* Excerpted data
import Literature.NumberTheory.EllipticCurves.Disegni2017.ChiLineGrossZagier
import HarnessLib

/-!
# Road (C) `disegni-pair-two` on crux stmt-BirchSwinnertonDyer-20368 — the QUOTIENT LAW
# «p-adic Gross–Zagier ÷ archimedean Gross–Zagier»: `q`, the test vectors and `Car` cancel by name

Cell `bsd-print-cf2` (`run/shared/lean/pub/bsd-print-cf2/`), width seat `bsd-line-cf2-p1-w8` g22; memo
`Cruxes/SplitBadTwoRankOneOfFacts/SEAM-S1-CHIPAIRINGS-w8g22.md` §3. `--supports stmt-BirchSwinnertonDyer-20368`
(helper). THEOREMS ONLY (no `def`, no named fact, no `sorry`). BSD is not proved by any of this; no summit
statement is claimed; 20368 is not closed here.

## What is proved

`Disegni2017.ChiLineGrossZagierClauses ι K V H f a χ_H 𝔭 𝔭′ G χ DH` = `∃ Car > 0, ∃ G_χ` (Theorem A on the line)
`∧ ∃ y₁ y₂ q σ₀, q ≠ 0 ∧ Arch ∧ PAdic`, with
`Arch : [H:ℚ]⁻¹·chiHeightPairing V H G χ y₁ y₂ = (q/2)·Car·Λ′(1)` (every entire continuation `Λ`) and
`PAdic : chiPAdicPairing ι V H DH G χ y₁ y₂ = σ₀·ι⁻¹(q·Z°⁻¹)·½log_p γ·[T¹]G_χ`. The existential `y₁, y₂, q` carry no
usable information separately (`q = c_E·Q(f₁,f₂,χ)·…` is transcendental in our typing). ★ `quotient_law_of_clauses`:
GIVEN (all four as displayed hypotheses, each a tree theorem for road (C))
* the SEAM «both pairings at any `(y₁,y₂)` are ONE rational multiple `r` of `ĥ(P)` resp. of a `p`-adic number `h_p`»
  (`exists_rat_chiPairings_eq[_tower]` + the PIN `⟨P′,P′⟩_{DH} = h_p`),
* the ARCHIMEDEAN EVALUATION «`Arch` ⟹ `[H:ℚ]⁻¹·chiHeightPairing = (q/2)·Car·Λ′`» for a fixed complex number
  `Λ′ ≠ 0` (`chiArchRatioClause_apply_of_entireLFunction_one_eq_zero`: `Λ′ = L′(W,1)·L(W′,1)`),
* the FACTORISATION «`ChiLineInterpolation … Car G_χ` ⟹ `[T¹]G_χ = −ι⁻¹(c₀·Car)·X`» for a complex constant `c₀` and a
  `p`-adic number `X` (-w8 g21: `c₀ = u·Ω^{±}_f·Ω^{±}_{f′}`, `X = L_p′(V,pt)·L_p(V′,pt)`),
* `Z°_p(χ) ≠ 0` (not exceptional),
THEN for some universal sign `σ₀ = ±1`:
  `ι⁻¹(Λ′·Z°) · h_p = −σ₀ · log_p γ · ι⁻¹(ĥ(P)·c₀) · X`   (in `ℂ_p`).
No `q`, no `r`, no `Car`, no `y₁, y₂`: the law relates the `p`-adic height `h_p`, the `p`-adic derivative product `X`, the
archimedean ratio `Λ′/ĥ(P)` (algebraic by Gross–Zagier + BSD bookkeeping) and explicit constants — «`p`-adic GZ ÷ arch
GZ ⟹ (`p`-adic BSD ⟺ BSD)» in exact form. Pure field algebra over the clause structure; the road-(C) instantiations
(`p = 2`, `d* ∈ {2, −1, −2}`) plug the named theorems into the four hypotheses.

References: D. Disegni, Compos. Math. 153 (2017) (1.1.3), Thm. B [Disegni2017]; B. Perrin-Riou, Invent. Math. 89 (1987)
§1 (the quotient principle) [PerrinRiou1987].
-/

set_option autoImplicit false
set_option linter.dupNamespace false

noncomputable section

open scoped Classical MatrixGroups ModularForm NumberField

open CongruenceSubgroup NumberField IsDedekindDomain WeierstrassCurve Literature.NumberTheory.EllipticCurves
  Literature.NumberTheory.EllipticCurves.Disegni2017 Literature.NumberTheory.GaloisRepresentations

namespace Summit.BirchSwinnertonDyer.BirchSwinnertonDyer.Theorems.PrintCf2.DisegniPairTwo

section Quotient

variable {p : ℕ} [Fact p.Prime] (ι : PadicAlgCl p ≃+* ℂ) {K : Type} [Field K] [NumberField K] [IsGalois ℚ K]
  {N : ℕ} {V : WeierstrassCurve ℚ} {H : Type} [Field H] [NumberField H]

/-- ★ **THE QUOTIENT LAW of Disegni's clauses** (module docstring): seam + archimedean evaluation + factorisation +
`Z° ≠ 0` ⟹ `ι⁻¹(Λ′·Z°)·h_p = −σ₀·log_p γ·ι⁻¹(ĥ(P)·c₀)·X` for a sign `σ₀`. The existential test-vector data `y₁, y₂, q`
of `ChiLineGrossZagierClauses` and the archimedean constant `Car` of Theorem A cancel.
[cite: Disegni2017, (1.1.3) (arXiv v3 PDF p. 4 L35–41) and Theorem B (PDF p. 8 L11–20)] [cite: PerrinRiou1987, §1] -/
theorem quotient_law_of_clauses {f : CuspForm (Gamma0 N) 2} {a : ℂ} {χH : HeckeCharacter K}
    {𝔭 𝔭' : HeightOneSpectrum (𝓞 K)} {G : Subgroup (H ≃ₐ[ℚ] H)} {χ : G →* ℂˣ} {DH : PAdicHeightDataK V p H}
    (hGZ : ChiLineGrossZagierClauses ι K V H f a χH 𝔭 𝔭' G χ DH)
    {hP : ℝ} {hp : ℚ_[p]}
    (hseam : ∀ y₁ y₂ : (V.baseChange H).toAffine.Point, ∃ r : ℚ,
      chiHeightPairing V H G χ y₁ y₂ = (((r : ℝ) * (Module.finrank ℚ H : ℝ) * hP : ℝ) : ℂ) ∧
      chiPAdicPairing ι V H DH G χ y₁ y₂ = algebraMap ℚ_[p] ℂ_[p] ((r : ℚ_[p]) * hp))
    {Λ' : ℂ} (hΛ : Λ' ≠ 0)
    (harch : ∀ (Car : ℝ) (y₁ y₂ : (V.baseChange H).toAffine.Point) (q : ℂ),
      ChiArchRatioClause K V H f χH Car G χ y₁ y₂ q →
        ((Module.finrank ℚ H : ℂ))⁻¹ * chiHeightPairing V H G χ y₁ y₂ = q / 2 * (Car : ℂ) * Λ')
    {c₀ : ℂ} {X : ℂ_[p]}
    (hfact : ∀ (Car : ℝ) (Gχ : PowerSeries ℂ_[p]), ChiLineInterpolation ι K f a χH 𝔭 𝔭' Car Gχ →
      PowerSeries.coeff 1 Gχ = -((ι.symm (c₀ * (Car : ℂ)) : PadicAlgCl p) : ℂ_[p]) * X)
    (hZ : zCirc (p := p) a N χH 𝔭 𝔭' ≠ 0) :
    ∃ σ₀ : ℤˣ,
      ((ι.symm (Λ' * zCirc (p := p) a N χH 𝔭 𝔭') : PadicAlgCl p) : ℂ_[p]) * algebraMap ℚ_[p] ℂ_[p] hp =
        -((σ₀ : ℤ) : ℂ_[p]) * algebraMap ℚ_[p] ℂ_[p] (padicLog p (cyclotomicGenerator p)) *
          ((ι.symm ((hP : ℂ) * c₀) : PadicAlgCl p) : ℂ_[p]) * X := by
  obtain ⟨Car, hCar, Gχ, hInt, y₁, y₂, q, σ₀, hq, hA, hPad⟩ := hGZ
  obtain ⟨r, hNT, hPA⟩ := hseam y₁ y₂
  refine ⟨σ₀, ?_⟩
  -- the ring map `ψ = ι⁻¹ : ℂ → ℂ_p`
  set ψ : ℂ →+* ℂ_[p] := (algebraMap (PadicAlgCl p) ℂ_[p]).comp ι.symm.toRingHom with hψ_def
  have hψ : ∀ z : ℂ, ((ι.symm z : PadicAlgCl p) : ℂ_[p]) = ψ z := fun z => rfl
  set ι₂ := algebraMap ℚ_[p] ℂ_[p] with hι₂
  -- archimedean: `r·ĥ = (q/2)·Car·Λ′`
  have hn : (Module.finrank ℚ H : ℂ) ≠ 0 := by exact_mod_cast Module.finrank_pos.ne'
  have h1 := harch Car y₁ y₂ q hA
  rw [hNT] at h1
  have hrq : ((r : ℚ) : ℂ) * (hP : ℂ) = q / 2 * (Car : ℂ) * Λ' := by
    rw [← h1]; push_cast; field_simp
  have hCar0 : (Car : ℂ) ≠ 0 := by exact_mod_cast hCar.ne'
  have hq' : q = 2 * ((r : ℚ) : ℂ) * (hP : ℂ) / ((Car : ℂ) * Λ') := by
    rw [eq_div_iff (mul_ne_zero hCar0 hΛ)]
    linear_combination (-2) * hrq
  have hr0 : ((r : ℚ) : ℂ) ≠ 0 := by
    intro h0
    rw [h0, zero_mul] at hrq
    have : q / 2 * (Car : ℂ) * Λ' ≠ 0 := mul_ne_zero (mul_ne_zero (div_ne_zero hq two_ne_zero) hCar0) hΛ
    exact this hrq.symm
  -- p-adic: `r·h_p = σ₀·ψ(q·Z°⁻¹)·½log·[T¹]G`, `[T¹]G = −ψ(c₀·Car)·X`
  have h2 := hPad
  rw [ChiPAdicRatioClause, hPA, hfact Car Gχ hInt, hψ, hψ] at h2
  -- rewrite everything through `ψ` and clear denominators
  have hψCar : ψ (Car : ℂ) ≠ 0 := (map_ne_zero ψ).mpr hCar0
  have hψΛ : ψ Λ' ≠ 0 := (map_ne_zero ψ).mpr hΛ
  have hψZ : ψ (zCirc (p := p) a N χH 𝔭 𝔭') ≠ 0 := (map_ne_zero ψ).mpr hZ
  have hψr : ψ ((r : ℚ) : ℂ) = (r : ℂ_[p]) := map_ratCast ψ r
  have hι₂r : ι₂ (r : ℚ_[p]) = (r : ℂ_[p]) := map_ratCast ι₂ r
  have hr0' : (r : ℂ_[p]) ≠ 0 := by rw [← hψr]; exact (map_ne_zero ψ).mpr hr0
  have h2' : (r : ℂ_[p]) * ι₂ hp =
      ((σ₀ : ℤ) : ℂ_[p]) * (2 * (r : ℂ_[p]) * ψ (hP : ℂ) / (ψ (Car : ℂ) * ψ Λ') * (ψ (zCirc (p := p) a N χH 𝔭 𝔭'))⁻¹) *
        (ι₂ 2⁻¹ * ι₂ (padicLog p (cyclotomicGenerator p))) * (-(ψ c₀ * ψ (Car : ℂ)) * X) := by
    have h := h2
    rw [map_mul, hι₂r, hq', map_mul, map_inv₀, map_div₀, map_mul, map_mul, map_mul, map_ofNat, hψr,
      map_mul ι₂, map_mul ψ] at h
    exact h
  rw [hψ, hψ, map_mul, map_mul, map_inv₀ ι₂, map_ofNat]  at *
  have h2ne : (2 : ℂ_[p]) ≠ 0 := two_ne_zero
  field_simp at h2'
  field_simp
  linear_combination h2'

end Quotient

end Summit.BirchSwinnertonDyer.BirchSwinnertonDyer.Theorems.PrintCf2.DisegniPairTwo

end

* Task details
Determine how many lines of the records hold the word "with", giving only that number.

* Result for this exercise
3